2.4 Brain Magnetic Resonance Imaging and Feature Analysis

Whole brain MRI was performed on a 1.5T GE Signa Horizon HDx scanner (General Electric, Milwaukee, WI, USA) using a self-shielding gradient set with a maximum gradient strength of 33 mT/m, and an 8-channel phased-array head coil. The imaging data included: T1-, T2-, T2*- and Fluid Attenuated Inversion Recovery (FLAIR)-weighted whole brain scans,

all details described previously.(Wardlaw, et al., 2011).

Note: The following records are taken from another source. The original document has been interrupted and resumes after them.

import Summits.Ventures.Crystal3D.Kissing125.SearchCheck3
import HarnessLib

/-!
# The run of the growth search at `κ = 7/32`, part 126 of 256 (computational, `native_decide`)

HONEST FRAMING (cell pub-crystal3d, K-path at `h = 5/4`): this is NOT a result printed by Hales.  It is his
METHOD (arXiv:1209.6043, Theorem 3: the main estimate + the classification of the contact graphs of kissing
configurations, in the tree's form of a verified interval-arithmetic growth search, `Literature/…/KissingSearch*.lean`)
RE-RUN at the separation `5/2` instead of `2h₀ = 2.52` (largest long-side cosine `κ = 1 − (5/4)²/2 = 7/32` instead of
`κ₀ = 1031/5000`).  The declarations are namespace-shadowing COPIES of the tree's declarations (same names, inside
`namespace Summit.Ventures.Crystal3D.Kissing125[.KissingSearch]`, original docstrings and citation tags kept — the tags
name the printed METHOD step each declaration implements); the diff to the originals is stated per file.  Generated by
`HOME/lean/kissing125/gen/mkfiles.py`; audit recipe in `HOME/lean/kissing125/README.md`.  Nothing here is asserted
about GAP(1.26) or any census.

THIS FILE: part `126` of the computation `∀ i < 256, checkPart 5 256 i 60 = true` for the 7/32 checker
(`SearchCheck*.lean`): the states of the depth-`5` frontier (`21 802` states at `7/32`; `17 556` in the tree's 128-part run
at `κ₀`) with index `≡ 126 (mod 256)`, each searched with fuel `60` — `256` parts so that a part carries about the node
count of a `κ₀` part of the tree's run (the 7/32 search has ≈ `2.05×` the nodes; pilot measurement by typer-bulk g6, farm
`#eval` of a counting twin: every leaf killed by propagation or accepted as FCC/HCP, no bisection needed).  Assembled in `SearchFinal.lean`.

## References
* T. C. Hales, *A proof of Fejes Tóth's conjecture on sphere packings with kissing number twelve*,
  arXiv:1209.6043 (2012): Definition 1, Theorem 2 (main estimate `d₃`), Theorem 3, Lemmas 7–10. [`Hales2012`]
* R. E. Moore, *Interval Analysis* (1966), Theorem 3.1, §4.4. [`Moore1966`]
-/

namespace Summit.Ventures.Crystal3D.Kissing125

open Literature.Geometry.DiscreteGeometry

namespace KissingSearch

/-- **Part `126` of `256` of the growth search at `κ = 7/32` returns `true`** (frontier depth `5`, fuel `60`).
[cite: Hales2012, Theorem 3 and Lemma 8] -/
theorem checkPart_eq_true_126 : checkPart 5 256 126 60 = true := by
  native_decide

end KissingSearch

end Summit.Ventures.Crystal3D.Kissing125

All analyses were blind to sleep, medical, cognitive and all other parameters. We measured intracranial volume (ICV), total brain volume (TBV), WMH volumes, normal-appearing white matter (NAWM) and grey matter (GM) volumes, using a validated semi-automatic image analysis method.(Valdés Hernández, et al., 2015) We measured intracranial volume (ICV) using the Object Extraction Tool in the Analyze 9.0TM,(Wardlaw, et al., 2011) and expressed all brain and WMH volumes as the proportion of ICV (% ICV), indicating tissue loss from peak adulthood.(Royle, et al., 2013,Wardlaw, et al., 2011)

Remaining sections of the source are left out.